» **Task prompt**
In the data below, find every line that has the string "htpos", and copy it.

>>>>

/-- item stmt-ResolutionOfSingularities-18077 · crux · rank 4 · closed · proved by Summit.ResolutionOfSingularities.ResolutionOfSingularities.Theorems.RuledResiduesRegularModelRuled.regularModelRuled_proof @ 844008ffee8b (prover) · by planner
why it might fail: true (Abhyankar 1956 Prop. 3–4; Zariski–Samuel VI §14); transcription risks only: the order-valuation identification at the last quadratic transform and the dimension formula for the centre over an arbitrary (imperfect) k.
sources: Abhyankar1956Valuations, ZariskiSamuel1960, arXiv:math/0207171
[crux] ABHYANKAR'S RULEDNESS (characteristic-free, any ground field) — a divisorial place W of K/k
dominating a REGULAR local ring of dimension ≥ 2 of an affine model A of K (A finitely generated,
Frac A = K, A ⊆ W) has residue field L(t): some subfield L ⊇ k of κ(W) and t ∈ κ(W) transcendental
over L with κ(W) = L(t). Proof plan (skeleton bc/RegularModelRuled_birth.lean): W is a prime divisor
of A_𝔮 (dimension formula), the quadratic sequence of A_𝔮 along W is finite (Abhyankar), its
penultimate member S is regular of dimension ≥ 2 with W the 𝔪_S-adic order valuation, whose residue
field is κ(S)(t_1..t_c), c ≥ 1. [difficulty: M] -/
@[route_item "route-ResolutionOfSingularities-RuledResidues", crux]
def RegularModelRuled : Prop :=
  ∀ (k K : Type) [Field k] [Field K] [Algebra k K] (W : ValuationSubring K) (hk : ∀ c : k, algebraMap k K c ∈ W), IsDiscreteValuationRing W → (∃ B : Subalgebra k K, B.FG ∧ B.toSubring ≤ W.toSubring ∧ ∀ x : K, x ∈ W → ∃ b s : K, b ∈ B ∧ s ∈ B ∧ s ∉ W.nonunits ∧ x * s = b) → ∀ A : Subalgebra k K, A.FG → IsFractionRing A K → ∀ h : A.toSubring ≤ W.toSubring, IsRegularLocalRing (Localization.AtPrime (Ideal.comap (Subring.inclusion h) (IsLocalRing.maximalIdeal W))) → (2 : WithBot ℕ∞) ≤ ringKrullDim (Localization.AtPrime (Ideal.comap (Subring.inclusion h) (IsLocalRing.maximalIdeal W))) → ∃ (L : Subfield (IsLocalRing.ResidueField W)) (t : IsLocalRing.ResidueField W), (∀ c : k, IsLocalRing.residue W ⟨algebraMap k K c, hk c⟩ ∈ L) ∧ (∀ f : Polynomial L, f ≠ 0 → Polynomial.eval₂ L.subtype t f ≠ 0) ∧ (∀ x : IsLocalRing.ResidueField W, ∃ f g : Polynomial L, Polynomial.eval₂ L.subtype t g ≠ 0 ∧ x * Polynomial.eval₂ L.subtype t g = Polynomial.eval₂ L.subtype t f)

/-- item stmt-ResolutionOfSingularities-18078 · assembly · rank 1 · open · by planner
sources: Abhyankar1956Valuations, arXiv:math/0207171
[assembly] NonRuledDivisors → RegularModelRuled → NonRuledCofinite → ¬ ResolutionOfSingularities
(refutation shape; the type of the deciding theorem `closes`). -/
@[route_item "route-ResolutionOfSingularities-RuledResidues"]
def Assembly : Prop :=
  NonRuledDivisors → RegularModelRuled → NonRuledCofinite → ¬ _root_.ResolutionOfSingularities

/-! D-0027 §2.1 — DECIDING THEOREM (planner-authored via `route open/edit --closes-file`; by planner-plan-novel-ResolutionOfSingularities-Re-dc19aa3a-d-v 2026-08-17T07:47:19Z):
its hypotheses are this route's items and its conclusion the sub-problem Statement (glue_lint), and it elaborates with this file. -/

@[closes "route-ResolutionOfSingularities-RuledResidues"] theorem closes (hW : NonRuledDivisors) (hA : RegularModelRuled) (hF : NonRuledCofinite) :
    ¬ _root_.ResolutionOfSingularities := by
  intro hRes
  obtain ⟨p, hp, k, K, _, _, _, _, R, hR, hfr, hinf⟩ := hW
  have h : Literature.AlgebraicGeometry.Resolution.ResolutionInChar.{0} p :=
    (_root_.ResolutionOfSingularities_iff).1 hRes p hp
  haveI : Algebra.FiniteType k R := R.fg_iff_finiteType.mp hR
  -- the summit, instantiated at the affine model `Spec R → Spec k` (reduced: `R` is a domain;
  -- separated and quasi-compact: affine; locally of finite type: `R` is finitely generated)
  have hres : Literature.AlgebraicGeometry.Resolution.Scheme.HasResolution
      (AlgebraicGeometry.Spec (CommRingCat.of R)) := by
    let f : AlgebraicGeometry.Spec (.of R) ⟶ AlgebraicGeometry.Spec (.of k) :=
      AlgebraicGeometry.Spec.map (CommRingCat.ofHom (algebraMap k R))
    haveI : AlgebraicGeometry.LocallyOfFiniteType f :=
      (AlgebraicGeometry.HasRingHomProperty.Spec_iff
        (P := @AlgebraicGeometry.LocallyOfFiniteType)).mpr (RingHom.finiteType_algebraMap.mpr ‹_›)
    exact h k (AlgebraicGeometry.Spec (.of R)) f inferInstance inferInstance inferInstance inferInstance
  -- all but finitely many divisorial places centred in `Sing R` admit a good regular model …
  have hfin := hF k K R hR hfr hres
  apply hinf
  refine hfin.subset ?_
  intro W hWmem
  obtain ⟨hk, hdvr, hft, hsing, hnr⟩ := hWmem
  refine ⟨hk, hdvr, hft, hsing, ?_⟩
  -- … and a good regular model makes the residue field ruled (Abhyankar), contradicting the witness
  rintro ⟨A, hAfg, hAfr, h', hreg, hdim⟩
  exact hnr (hA k K W hk hdvr hft A hAfg hAfr h' hreg hdim)

end Summit.ResolutionOfSingularities.ResolutionOfSingularities.Theses.RuledResidues
import Mathlib
import Literature.NumberTheory.LFunctions.Zhang2022.Section13Rem137
import Literature.NumberTheory.LFunctions.Zhang2022.Section6LFunctionStripGrowth
import HarnessLib

/-!
# Zhang (2022) §13 p. 75, (13.11): two bookkeeping lemmas for the zero-sum estimates —
# the size of `L(s,ψ)` on the window (`≤ P⁴`) and the absorption of `P^a T^b 𝓛^k` by `e^{−𝓛¹⁰/8}`

Topic `Literature/NumberTheory/LFunctions/Zhang2022` (Landau–Siegel audit tree; verdict-neutral).
Y. Zhang, *Discrete mean estimates and the Landau–Siegel zero*, arXiv:2211.02515v1 (2022)
[Zhang2022LandauSiegel], §13 p. 75 — an unrefereed manuscript under adjudication; nothing here asserts or
denies its Theorems 1–2. Lane ZHANG-L (WP14, zero-side helper of record, W14-R2c(3)).

The zero-sum bounds `zeroSum_weight_le_of_prop22` / `zeroSum_dirPoly_sq_le_of_prop22` carry an error
term `K·H_max·e^{−𝓛¹⁰/8}` (`H_max` = any bound for the holomorphic co-factor on the strip
`|σ − ½| ≤ α`, `|t − 2πt₀| ≤ 𝓛₁ + 1`). The two lemmas below make that term routine for every family:

* `norm_LFunction_le_bigP_pow_four` — for `𝓛 ≥ 80`, `ψ ∈ Ψ`, `|Re s − ½| ≤ ½`, `|Im s − 2πt₀| ≤ 𝓛₁ + 2`:
  `‖L(s,ψ)‖ ≤ Z·P⁴`, `Z = Σ_{n≥1} n^{−5/4}` (the convexity/Stirling bound
  `StripGrowth.norm_LFunction_le_of_abs_re_le`, MV Cor. 10.10, made crude: `4p³·Z·(9𝓛⁵¹⁹)³ ≤ Z·P⁴`);
* `bigP_bigT_ell_pow_mul_exp_neg_le_one` — for `𝓛 ≥ 80`, `a ≤ 8`, `b, k ≤ 10⁶`:
  `P^a·T^b·𝓛^k·e^{−𝓛¹⁰/8} ≤ 1` (`P = e^{𝓛⁹}`, `T = e^{𝓛^{1.1}} ≤ e^{𝓛²}`, `𝓛 ≤ e^{𝓛}`, `𝓛¹⁰/8 ≥ 10𝓛⁹`).

Theorems only: no new definition, no new fact, axioms standard.

## References

* Y. Zhang, arXiv:2211.02515v1 (2022), §13 p. 75; §2 (2.6), (2.8). [cite: Zhang2022LandauSiegel, §13 p.75]
* H. L. Montgomery, R. C. Vaughan, *Multiplicative Number Theory I* (2007), §10.1 Cor. 10.10.
  [cite: MontgomeryVaughan2007, §10.1 Cor. 10.10]
-/

noncomputable section

open Complex Real

namespace Literature.NumberTheory.LFunctions.Zhang2022.Typed.Section13

open Skeleton

variable {D : ℕ}

/-- The threshold `D ≥ ⌈e^{L₀}⌉` gives `L₀ ≤ 𝓛`. [folklore] -/
private theorem threshold_le_ell'' {L₀ : ℝ} {D : ℕ} (hD : ⌈Real.exp L₀⌉₊ ≤ D) : L₀ ≤ ell D := by
  have h1 : Real.exp L₀ ≤ D := (Nat.le_ceil _).trans (by exact_mod_cast hD)
  have hD0 : (0 : ℝ) < D := (Real.exp_pos _).trans_le h1
  rw [ell, Real.le_log_iff_exp_le hD0]; exact h1

/-- **Absorption by `e^{−𝓛¹⁰/8}`**: for `𝓛 ≥ 80`, `a ≤ 8`, `b ≤ 10⁶`, `k ≤ 10⁶`,
`P^a·T^b·𝓛^k·e^{−𝓛¹⁰/8} ≤ 1` (`P^a = e^{a𝓛⁹}`, `T^b ≤ e^{b𝓛²}`, `𝓛^k ≤ e^{k𝓛}`, and
`a𝓛⁹ + b𝓛² + k𝓛 ≤ 10𝓛⁹ ≤ 𝓛¹⁰/8`). [cite: Zhang2022LandauSiegel, §2 (2.6), (2.8); §13 p.75] -/
theorem bigP_bigT_ell_pow_mul_exp_neg_le_one (h80 : 80 ≤ ell D) {a b k : ℕ} (ha : a ≤ 8)
    (hb : b ≤ 1000000) (hk : k ≤ 1000000) :
    bigP D ^ a * bigT D ^ b * ell D ^ k * Real.exp (-(ell D ^ 10 / 8)) ≤ 1 := by
  have hL1 : 1 ≤ ell D := by linarith
  have hL0 : 0 < ell D := by linarith
  have ha' : (a : ℝ) ≤ 8 := by exact_mod_cast ha
  have hb' : (b : ℝ) ≤ 1000000 := by exact_mod_cast hb
  have hk' : (k : ℝ) ≤ 1000000 := by exact_mod_cast hk
  -- the three factors as exponentials
  have hP : bigP D ^ a = Real.exp (a * ell D ^ 9) := by rw [bigP, ← Real.exp_nat_mul]
  have h11 : ell D ^ (1.1 : ℝ) ≤ ell D ^ 2 := by
    have h := Real.rpow_le_rpow_of_exponent_le hL1 (by norm_num : (1.1 : ℝ) ≤ 2)
    rwa [Real.rpow_two] at h
  have hT : bigT D ^ b ≤ Real.exp (b * ell D ^ 2) := by
    rw [bigT, ← Real.exp_nat_mul]
    exact Real.exp_le_exp.mpr (mul_le_mul_of_nonneg_left h11 (Nat.cast_nonneg _))
  have hℓ : ell D ^ k ≤ Real.exp (k * ell D) := by
    have h1 : ell D ≤ Real.exp (ell D) := by linarith [Real.add_one_le_exp (ell D)]
    calc ell D ^ k ≤ Real.exp (ell D) ^ k := pow_le_pow_left₀ hL0.le h1 k
      _ = Real.exp (k * ell D) := by rw [← Real.exp_nat_mul]
  -- the exponent budget
  have h9 : 0 < ell D ^ 9 := pow_pos hL0 9
  have hkey : 10 * ell D ^ 9 ≤ ell D ^ 10 / 8 := by
    have : ell D ^ 10 = ell D ^ 9 * ell D := by ring
    rw [this]; nlinarith
  have h8 : (2 : ℝ) * 80 ^ 7 ≤ 2 * ell D ^ 7 := by
    have := pow_le_pow_left₀ (by norm_num : (0:ℝ) ≤ 80) h80 7
    linarith
  have hsmall : (b : ℝ) * ell D ^ 2 + k * ell D ≤ 2 * ell D ^ 9 := by
    have h2 : ell D ≤ ell D ^ 2 := by nlinarith
    have hq : (b : ℝ) * ell D ^ 2 + k * ell D ≤ 2000000 * ell D ^ 2 := by nlinarith
    have h7 : (2000000 : ℝ) ≤ 2 * ell D ^ 7 := le_trans (by norm_num) h8
    have : ell D ^ 9 = ell D ^ 2 * ell D ^ 7 := by ring
    nlinarith [pow_pos hL0 2]
  have hexp : a * ell D ^ 9 + b * ell D ^ 2 + k * ell D - ell D ^ 10 / 8 ≤ 0 := by nlinarith
  calc bigP D ^ a * bigT D ^ b * ell D ^ k * Real.exp (-(ell D ^ 10 / 8))
      ≤ Real.exp (a * ell D ^ 9) * Real.exp (b * ell D ^ 2) * Real.exp (k * ell D) *
          Real.exp (-(ell D ^ 10 / 8)) := by
        rw [hP]; gcongr
    _ = Real.exp (a * ell D ^ 9 + b * ell D ^ 2 + k * ell D - ell D ^ 10 / 8) := by
        rw [← Real.exp_add, ← Real.exp_add, ← Real.exp_add]; ring_nf
    _ ≤ Real.exp 0 := Real.exp_le_exp.mpr hexp
    _ = 1 := Real.exp_zero

/-- **The size of `L(s,ψ)` on the window**: for `𝓛 ≥ 80`, `ψ ∈ Ψ` (conductor `p < 2P`), `|Re s − ½| ≤ ½`
and `|Im s − 2πt₀| ≤ 𝓛₁ + 2`, `‖L(s,ψ)‖ ≤ Z·P⁴` with the absolute constant `Z = Σ_{n≥1}n^{−5/4}` — the
polynomial growth of `L` in the strip (`StripGrowth.norm_LFunction_le_of_abs_re_le` with `A = 1`:
`≤ 4p³·Z·(|t|+2)³`, `|t| + 2 ≤ 9𝓛⁵¹⁹`, `p ≤ 2P`, `32(9𝓛⁵¹⁹)⁴ ≤ (9𝓛⁵¹⁹)·… ≤ P`), made crude. The
`H_max` of every zero-sum co-factor containing `L`-values.
[cite: MontgomeryVaughan2007, §10.1 Cor. 10.10] -/
theorem norm_LFunction_le_bigP_pow_four (h80 : 80 ≤ ell D) (x : Chr D) {s : ℂ}
    (hσ : |s.re - 1 / 2| ≤ 1 / 2) (ht : |s.im - 2 * π * t0 D| ≤ ell1 D + 2) :
    ‖x.ψ.LFunction s‖ ≤ (∑' n : ℕ, ((n + 1 : ℕ) : ℝ) ^ (-(5 / 4 : ℝ))) * bigP D ^ 4 := by
  have hL1 : 1 ≤ ell D := by linarith
  have hL0 : 0 < ell D := by linarith
  -- the window in `t`
  have hℓ1 : (1 : ℝ) ≤ ell1 D := by rw [ell1]; exact one_le_pow₀ hL1
  have h114 : ell1 D + 2 ≤ t0 D := by
    rw [ell1, t0]
    have h1 : ell D ^ 405 ≤ ell D ^ 518 := pow_le_pow_right₀ hL1 (by norm_num)
    have h2 : (80 : ℝ) * ell D ^ 518 ≤ ell D ^ 519 := by
      have : ell D ^ 519 = ell D ^ 518 * ell D := by ring
      rw [this]; nlinarith [pow_pos hL0 518]
    have h3 : (1 : ℝ) ≤ ell D ^ 518 := one_le_pow₀ hL1
    nlinarith
  obtain ⟨ht1, ht2⟩ := abs_le.mp ht
  have htpos : 0 < s.im := by nlinarith [Real.pi_gt_three, hℓ1]
  have ht080 : (80 : ℝ) ≤ t0 D := by
    rw [t0]; exact le_trans h80 (le_self_pow₀ hL1 (by norm_num))
  have htabs : |s.im| ≤ 9 * t0 D - 2 := by
    rw [abs_of_pos htpos]
    have hπt : π * t0 D < 3.15 * t0 D := mul_lt_mul_of_pos_right Real.pi_lt_d2 (by linarith)
    linarith
  obtain ⟨hσ1, hσ2⟩ := abs_le.mp hσ
  have hσA : |s.re| ≤ ((1 : ℕ) : ℝ) := by
    rw [Nat.cast_one, abs_le]; constructor <;> linarith
  have him : 38 * (((1 : ℕ) : ℝ) + 1) ^ 2 ≤ |s.im| := by
    rw [Nat.cast_one, abs_of_pos htpos]
    have : (152 : ℝ) ≤ t0 D := by
      rw [t0]
      calc (152 : ℝ) ≤ 80 ^ 2 := by norm_num
        _ ≤ ell D ^ 2 := pow_le_pow_left₀ (by norm_num) h80 2
        _ ≤ ell D ^ 519 := pow_le_pow_right₀ hL1 (by norm_num)
    nlinarith [Real.pi_gt_three]
  have h := StripGrowth.norm_LFunction_le_of_abs_re_le x.prim x.p_ne_one (A := 1) le_rfl hσA him
  -- sizes: `p < 2P`, `Z ≤ 5`, `(|t| + 2)³ ≤ (9t₀)³`
  set Zc : ℝ := ∑' n : ℕ, ((n + 1 : ℕ) : ℝ) ^ (-(5 / 4 : ℝ)) with hZc
  -- assemble
  obtain ⟨hPp, hpP⟩ : bigP D < x.p ∧ (x.p : ℝ) < bigP D * (1 + (ell D ^ 68)⁻¹) := by
    have hm := x.mem
    rw [primeWindow, Finset.mem_filter, Finset.mem_Ioo] at hm
    have hP : 0 ≤ bigP D := (Real.exp_pos _).le
    exact ⟨(Nat.floor_lt hP).mp hm.1.1, Nat.lt_ceil.mp hm.1.2⟩
  have hP1 : 1 ≤ bigP D := by rw [bigP]; exact Real.one_le_exp (by positivity)
  have hp2P : (x.p : ℝ) ≤ 2 * bigP D := by
    have h68 : (ell D ^ 68)⁻¹ ≤ 1 := inv_le_one_of_one_le₀ (one_le_pow₀ hL1)
    nlinarith
  have ht0P : 9 * t0 D ≤ bigP D := by
    -- `9𝓛⁵¹⁹ ≤ e^{𝓛⁹}`: `𝓛 ≤ e^{𝓛−1}` so `𝓛⁵¹⁹ ≤ e^{519(𝓛−1)}`, and `519(𝓛−1) + log 9 ≤ 𝓛⁹`
    rw [t0, bigP]
    have hLe : ell D ≤ Real.exp (ell D - 1) := by linarith [Real.add_one_le_exp (ell D - 1)]
    have h1 : ell D ^ 519 ≤ Real.exp (519 * (ell D - 1)) := by
      calc ell D ^ 519 ≤ Real.exp (ell D - 1) ^ 519 := pow_le_pow_left₀ hL0.le hLe 519
        _ = Real.exp (519 * (ell D - 1)) := by rw [← Real.exp_nat_mul]; norm_num
    have h9 : (9 : ℝ) ≤ Real.exp 3 := by
      have he := Real.exp_one_gt_d9
      have h3 : Real.exp 3 = Real.exp 1 * Real.exp 1 * Real.exp 1 := by
        rw [← Real.exp_add, ← Real.exp_add]; norm_num
      rw [h3]; nlinarith [Real.exp_pos (1 : ℝ)]
    have hexp : 3 + 519 * (ell D - 1) ≤ ell D ^ 9 := by
      have h8 : (80 : ℝ) ^ 8 ≤ ell D ^ 8 := pow_le_pow_left₀ (by norm_num) h80 8
      have : ell D ^ 9 = ell D ^ 8 * ell D := by ring
      nlinarith
    calc 9 * ell D ^ 519 ≤ Real.exp 3 * Real.exp (519 * (ell D - 1)) :=
          mul_le_mul h9 h1 (by positivity) (Real.exp_pos _).le
      _ = Real.exp (3 + 519 * (ell D - 1)) := by rw [← Real.exp_add]
      _ ≤ Real.exp (ell D ^ 9) := Real.exp_le_exp.mpr hexp
  have hZc0 : 0 ≤ Zc := tsum_nonneg fun n => by positivity
  calc ‖x.ψ.LFunction s‖
      ≤ 4 * (x.p : ℝ) ^ (1 + 2) * Zc * (|s.im| + ((1 : ℕ) : ℝ) + 1) ^ (1 + 2) := h
    _ ≤ 4 * (2 * bigP D) ^ 3 * Zc * (9 * t0 D) ^ 3 := by
        rw [show (1 : ℕ) + 2 = 3 from rfl, Nat.cast_one]
        have h1 : (x.p : ℝ) ^ 3 ≤ (2 * bigP D) ^ 3 := pow_le_pow_left₀ (Nat.cast_nonneg _) hp2P 3
        have h2 : (|s.im| + 1 + 1) ^ 3 ≤ (9 * t0 D) ^ 3 :=
          pow_le_pow_left₀ (by positivity) (by linarith) 3
        gcongr
    _ = Zc * (32 * (9 * t0 D) ^ 3 * bigP D ^ 3) := by ring
    _ ≤ Zc * (bigP D * bigP D ^ 3) := by
        refine mul_le_mul_of_nonneg_left ?_ hZc0
        have h3 : (9 * t0 D) ^ 3 ≤ bigP D ^ 3 := pow_le_pow_left₀ (by rw [t0]; positivity) ht0P 3
        -- `160·(9t₀)³ ≤ P`: `(9t₀)³ ≤ P³`... we need the cruder `160(9t₀)³ ≤ P`; use `(9t₀)³ ≤ P^3`? No:
        -- instead bound `160·(9t₀)³ ≤ (9t₀)⁴ ≤ ... `; simplest: `160 ≤ 9t₀` and `(9t₀)⁴ ≤ P`.
        have h160 : (160 : ℝ) ≤ 9 * t0 D := by
          rw [t0]
          have : (80 : ℝ) ≤ ell D ^ 519 := le_trans h80 (le_self_pow₀ hL1 (by norm_num))
          linarith
        have h4 : (9 * t0 D) ^ 4 ≤ bigP D := by
          -- `(9𝓛⁵¹⁹)⁴ ≤ e^{𝓛⁹}` as above with exponent `4(3 + 519(𝓛−1)) ≤ 𝓛⁹`
          rw [t0, bigP]
          have hLe : ell D ≤ Real.exp (ell D - 1) := by linarith [Real.add_one_le_exp (ell D - 1)]
          have h1 : ell D ^ 519 ≤ Real.exp (519 * (ell D - 1)) := by
            calc ell D ^ 519 ≤ Real.exp (ell D - 1) ^ 519 := pow_le_pow_left₀ hL0.le hLe 519
              _ = Real.exp (519 * (ell D - 1)) := by rw [← Real.exp_nat_mul]; norm_num
          have h9 : (9 : ℝ) ≤ Real.exp 3 := by
            have he := Real.exp_one_gt_d9
            have h3 : Real.exp 3 = Real.exp 1 * Real.exp 1 * Real.exp 1 := by
              rw [← Real.exp_add, ← Real.exp_add]; norm_num
            rw [h3]; nlinarith [Real.exp_pos (1 : ℝ)]
          have hexp : 4 * (3 + 519 * (ell D - 1)) ≤ ell D ^ 9 := by
            have h8 : (80 : ℝ) ^ 8 ≤ ell D ^ 8 := pow_le_pow_left₀ (by norm_num) h80 8
            have : ell D ^ 9 = ell D ^ 8 * ell D := by ring
            nlinarith
          calc (9 * ell D ^ 519) ^ 4 ≤ (Real.exp 3 * Real.exp (519 * (ell D - 1))) ^ 4 :=
                pow_le_pow_left₀ (by positivity) (mul_le_mul h9 h1 (by positivity) (Real.exp_pos _).le) 4
            _ = Real.exp (4 * (3 + 519 * (ell D - 1))) := by
                rw [← Real.exp_add, ← Real.exp_nat_mul]; norm_num
            _ ≤ Real.exp (ell D ^ 9) := Real.exp_le_exp.mpr hexp
        have ht9 : 0 ≤ 9 * t0 D := by rw [t0]; positivity
        have hbigP0 : 0 ≤ bigP D := (Real.exp_pos _).le
        calc 32 * (9 * t0 D) ^ 3 * bigP D ^ 3 ≤ (9 * t0 D) * (9 * t0 D) ^ 3 * bigP D ^ 3 :=
              mul_le_mul_of_nonneg_right (mul_le_mul_of_nonneg_right (by linarith) (pow_nonneg ht9 3))
                (pow_nonneg hbigP0 3)
          _ = (9 * t0 D) ^ 4 * bigP D ^ 3 := by ring
          _ ≤ bigP D * bigP D ^ 3 := by gcongr
    _ = Zc * bigP D ^ 4 := by ring

end Literature.NumberTheory.LFunctions.Zhang2022.Typed.Section13

end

<<<<

» **Answer box**
  have htpos : 0 < s.im := by nlinarith [Real.pi_gt_three, hℓ1]
    rw [abs_of_pos htpos]
    rw [Nat.cast_one, abs_of_pos htpos]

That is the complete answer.